Machine learning on multiple epigenetic features reveals H3K27Ac as a driver of gene expression prediction across patients with glioblastoma.
Two patient epigenetic marker files are provided in the data folder. Specifically, the latest versions of these GSC measurements are located in the latest_versions_of_all_raw subfolder. Additionally, the ind_shuffle.npy file is provided. This file was used to create consistent dataset splits for train, validation, and test sets.
Clone this repository to the local filesystem using the link provided by the "Code" dropdown button above. For example:
git clone https://github.com/rsinghlab/ML_epigenetic_features_glioblastoma.git
Change the current working directory to the folder created by the clone process:
cd ./ML_epigenetic_features_glioblastoma
We recommend that a virtual environment be created to allow for the installation of the required packages and libraries in a without potential conflict with other packages already installed on the system. In the example here the virtual environment is given the same name as the project folder.
python3 -m venv ML_epigenetic_features_glioblastoma
Activate the new python environment.
source ./ML_epigenetic_features_glioblastoma/bin/activate
you can now install packages into the new environment using the included requirements.txt file.
pip3 install -r requirements.txt
The project's cross-patient prediction models are avaliable in the following locations:
XGBoost (XGBR) code/models/xgboost/xgboost_cross_patient_pred_regression_gsc_stem_standard_log2.py
"Branched" Multi-layered Perceptron ("Branched" MLP) code/models/mlp/mlp_cross_patient_regression_gsc_stem_sequence_standard_log2.py
Multi-layered Perceptron (MLP) code/models/mlp/mlp_cross_patient_regression_gsc_stem_standard_log2.py
Convolutional Neural Network (CNN) code/models/cnn/cnn_cross_patient_pred_regression_gsc_stem_standard_log2.py
Recurrent Neural Network (RNN) code/models/rnn/rnn_models.py
Gradient Boosting Regression (GBR) code/models/gbr/gbr_cross_patient_pred_regression_gsc_stem_standard_log2.py
Support Vector Machine (SVR) code/models/svm/svm_cross_patient_pred_regression_gsc_stem_standard_log2.py
Multiple Linear Regression (MLR) code/models/mlr/mlr_cross_patient_pred_regression_gsc_stem_standard_log2.py
A) The script's path and filename.
B) The first data file's path and filename. This script creates the model's training and validation (or training only) sets from this file.
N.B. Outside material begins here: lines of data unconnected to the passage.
import Summits.BirchSwinnertonDyer.BirchSwinnertonDyer.Theorems.KolyvaginDepthDoorMSymbolCert664a1K
import Summits.BirchSwinnertonDyer.BirchSwinnertonDyer.Theorems.KolyvaginDepthDoorMSymbolCert794a1K
import HarnessLib

/-!
# Route `KolyvaginDepthDoor`, crux `KolyvaginDepthSupplyKN` (stmt-BirchSwinnertonDyer-22820) —
# DEPTH TABLE v30, DATA of `664a1`: piece 3/32 of the Kurihara sum at `(7, 94361)`

Helper file of the lead prover of line `levelone` (kdd-p1 g35; `--supports stmt-BirchSwinnertonDyer-22820 --as helper`);
MACHINE-WRITTEN DATA + `decide` (generator `work/py/genq_lean.py`, kit 1″ `…MSymbolCertCosetsQ/CosetsCQ`). Kernel evaluation of `∑_{13481 ≤ k < 17377} gE664 k` (137001 continued-fraction steps, three `decide` sub-chunks). It closes nothing and BSD is NOT proved by it.

References: [CremonaAlgorithms1997] §2.2–2.5, §2.8, Table 1 (664a1); [PopaZagier2017] §4 (13); [Kim2022StructureSelmer] §1.4.3;
[MazurTateTeitelbaum1986Invent] §I.8.
-/

set_option linter.dupNamespace false
-- the packed numerals are long literals
set_option linter.style.longLine false

noncomputable section

open scoped MatrixGroups ModularForm
open CongruenceSubgroup
open Literature.NumberTheory.EllipticCurves Literature.NumberTheory.EllipticCurves.ModularForms
open Literature.NumberTheory.Automorphic.PopaZagier (coeff12 coeff12M coeff coeffN)
open Summit.BirchSwinnertonDyer.BirchSwinnertonDyer.Rank2Observatory
open Summit.BirchSwinnertonDyer.BirchSwinnertonDyer.Rank1Residual (IntModel.frobeniusTrace_eq IntModel.minimalDiscriminantInt_eq)
open Summit.BirchSwinnertonDyer.BirchSwinnertonDyer.Theorems.KolyvaginDepthDoor.MSymbolCert.Cert389a1
  (H3 H3fin support_subset_H3fin H3fin_det H3mat_nodup H3_det H3_coeff eval_map eval_append)
open Summit.BirchSwinnertonDyer.BirchSwinnertonDyer.Theorems.KolyvaginDepthDoor.MSymbolCert.Level94361
open Summit.BirchSwinnertonDyer.BirchSwinnertonDyer.Theorems.KolyvaginDepthDoor.MSymbolCert.Cert794a1 (list_range'_map_sum_split)

namespace Summit.BirchSwinnertonDyer.BirchSwinnertonDyer.Theorems.KolyvaginDepthDoor.MSymbolCert.Cert664a1

set_option maxHeartbeats 4000000 in
/-- **Piece 3 of the Kurihara sum of `664a1` at `(7, 94361)`**: `∑_{13481 ≤ k < 17377} gE664 k = 4` in `ZMod 7` (decide). [cite: Kim2022StructureSelmer, §1.4.3] -/
theorem kSumPiece3 : ((List.range' 13481 3896).map gE664).sum = ((4 : ℕ) : ZMod 7) := by
  have h0 : ((List.range' 13481 1375).map gE664).sum = ((2 : ℕ) : ZMod 7) := by decide +kernel
  have h1 : ((List.range' (13481 + 1375) 966).map gE664).sum = ((2 : ℕ) : ZMod 7) := by decide +kernel
  have h2 : ((List.range' (13481 + (1375 + 966)) 1555).map gE664).sum = ((0 : ℕ) : ZMod 7) := by decide +kernel
  have e := list_range'_map_sum_split gE664 13481 (1375 + 966) 1555 _ _ (list_range'_map_sum_split gE664 13481 1375 966 _ _ h0 h1) h2
  refine (show ((List.range' 13481 3896).map gE664).sum = ((List.range' 13481 (1375 + 966 + 1555)).map gE664).sum from rfl).trans
    (e.trans ?_)
  decide

end Summit.BirchSwinnertonDyer.BirchSwinnertonDyer.Theorems.KolyvaginDepthDoor.MSymbolCert.Cert664a1

end
/-
Copyright (c) 2026 the pub-hodgecm-mathlib formalisation cell (harness21).  Prover seat hodgecm-mathlib-LH4-p14 (g4): Track A «(D-RAM) FOUR-FRAME» squad of crux H413, unit U2H (ii-H),
(ρ2b′-X) payer of record (heir) — THE POINTWISE SPINE: layers 1 ∘ 3′ ∘ 4′ of the (ρ2b′-X) assembly AT ONE PLACE (so that a `tE`-guarded organ road pays a `tE`-guarded row,
heir LEAD F0P3a-plan (g20) T19-02 ruling (R-25) (c1)(c2)), 2026-09-04.
-/
import Summits.HodgeConjecture.HodgeConjecture.Theorems.F0P3cDyRamFixedPointCensusTypeTwoLattice          -- ★ p857061 (p14 lineage): layer 1 + `natCard_fixedBy_quotient_eq_ncard_typeZero_fixed`
import Summits.HodgeConjecture.HodgeConjecture.Theorems.F0P3cDyRamFixedPointCensusTypeTwoSignedCensusNV   -- ★ p857374 (this seat): layer 4′ + `census_coreNV`; brings ★ p857119 layer 3′ + `ncard_typeZero_fixed_eq_of_finKappaAt_eq`
import HarnessLib

/-!
# F0 · P3c · line LH4 «(D-RAM) FOUR-FRAME» — unit (ii-H), leaf (ρ2b′-X): THE POINTWISE SPINE (layers 1 ∘ 3′ ∘ 4′ at one place `w ∣ v`, one datum `(ϖ, d, t_E)`)
(Kottwitz 1986 §1, §3; Rogawski 1990 §4.9 Prop. 4.9.1 (b), Lemma 4.9.3; Labesse–Langlands 1979 §2)

Cell `pub/hodgecm-mathlib`, crux H413 = `stmt-HodgeConjecture-24833` (helper lane, count-neutral); THEOREMS ONLY (no definition, no instance, no notation, no named fact, no `sorry`,
default heartbeats), typed under the LINE FILE's scopes.  Socket served: (ρ2b′-X) `F0P3cDyRamFourFrameU2H.stub_U2H_fixedPointCensus_typeTwo_unit0` (U2H ED. 15 :418).

WHY THIS FILE.  The three ★ assembly layers of the (ρ2b′-X) spine — layer 1 ★ p857061 `…Lattice.fixedPointCensus_typeTwo_unit0_of_latticeCensus` (cosets ↦ self-dual lattices),
layer 3′ ★ p857119 `…Literals.latticeCensus_of_literals` (all matches ↦ ONE signed literal pair) and layer 4′ ★ p857374 `…SignedCensusNV.latticeCensus_literals_of_signedCensusNV` (the
signed-census organ package `hOrgNV` with a free vertex invariant) — are typed GLOBALLY: «(∀ places, organ clause) → (∀ places, conclusion)».  Their proofs are pointwise (each uses
its hypothesis only at the same `(L, w, ϖ, d, t_E)`), but a global implication cannot pay a GUARDED row: under the heir LEAD's ruling (R-25) the organ road of record is MEASURED at
`t_E = 2` (`F_v ∕ ℚ₂` unramified) and U2H ED. 16 splits :418 into `…_tE2 (htE : tE = 2)` (paid by ★ name) and `…_tEne2` (open), glued by `by_cases`.  To pay `…_tE2` from organs
that conclude `hOrgNV`'s clause only under `tE = 2`, the spine must be available AT ONE PLACE.  This file re-cuts the three layers pointwise (statements = the ★ bodies with the
leading `∀ (L) … [Fintype 𝓀_w],` prefix turned into theorem binders, token for token; proofs = the ★ proofs minus their `intro`; binders a layer does not use are not taken) and
composes them:
* §1 `fixedPointCensus_typeTwo_unit0_at_of_latticeCensus_at` (layer 1 at `w`: needs `he`, `hϖ`, the root `N` and its stabiliser `K_t`);
* §2 `latticeCensus_at_of_literals_at` (layer 3′ at `w`);
* §3 `latticeCensus_literals_at_of_signedCensusNV_at` (layer 4′ at `w`, over ★ `census_coreNV`);
* §4 HEAD `fixedPointCensus_typeTwo_unit0_at_of_signedCensusNV_at` := §1 ∘ §2 ∘ §3 — **(ρ2b′-X)'s body at `(L, w, ϖ, d, t_E)` from `hOrgNV`'s body at the same point**, so that for ANY
  guard `P (d, t_E)` (e.g. `tE = 2`): `(∀ place, P → hOrgNV-clause) → (∀ place, P → (ρ2b′-X)-clause)` is `fun h L … hD _ hP N hN Kt hKt => §4 … (h L … hD hP) N hN Kt hKt`.
The global ★ layers are the `fun h => fun L … => §k … (h L …)` instances of these; nothing here is new mathematics.

HONEST LABEL: HC_CM is proved only modulo the 7 printed citations (2 remaining named inputs: hLiu418 = stmt-HodgeConjecture-24832, h413 = stmt-HodgeConjecture-24833) until rung 0
closes; this file is a reduction (count-neutral) — `hOrgNV`'s clause is the OPEN organ package of the payer ORDER v1 b16823cc (sub-ledger (R-25): `tE = 2` organ road of record;
`tE ≠ 2` open); nothing in it is asserted here.

## References
* [Kottwitz1986BaseChangeUnits] R. E. Kottwitz, *Base change for unit elements of Hecke algebras*, Compositio Math. 60 (1986), §1 pp. 240–241.
* [Rogawski1990] J. D. Rogawski, *Automorphic Representations of Unitary Groups in Three Variables*, Ann. of Math. Stud. 123 (1990), §4.3 (4.3.2) p. 43; §4.9 Prop. 4.9.1 (b) p. 55,
  Lemma 4.9.3 p. 56.
* [LabesseLanglands1979] J.-P. Labesse, R. P. Langlands, *L-indistinguishability for SL(2)*, Canad. J. Math. 31 (1979), §2 p. 8.
* [Laumon1995] G. Laumon, *Cohomology of Drinfeld Modular Varieties I* (1996), Lemma (5.3.2) p. 136.
-/

set_option autoImplicit false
NOTE: The creation of a validation set is controlled by the validation = True
or False
statement in the script's main()
function. The proportions given to each set specified in the get_data_patient_1
function under the comment #HYPERPARAMETER TUNING SPLITS
and TESTING SPLITS
.
C) The second data file's path and filename.
D) The ind_shuffle.npy file (or equivalent) mentioned in the "Datasets" section above.
E) The absolute or relative directory path where the various script functions will direct model output, predictions and visualizations. If no directory is specified by the user than the default directory './cross_patient_regression_using_xgboost_results_and_figures'
will be used.
NOTE: 10/18/24 The 'script output save directory' argument and functionality is specific to the XGBoost, Support Vector Machine, and Gradient Boosting Regression model scripts. This functionality is planned for implementation in the other scripts. For now, arguments A-D are active for those scripts.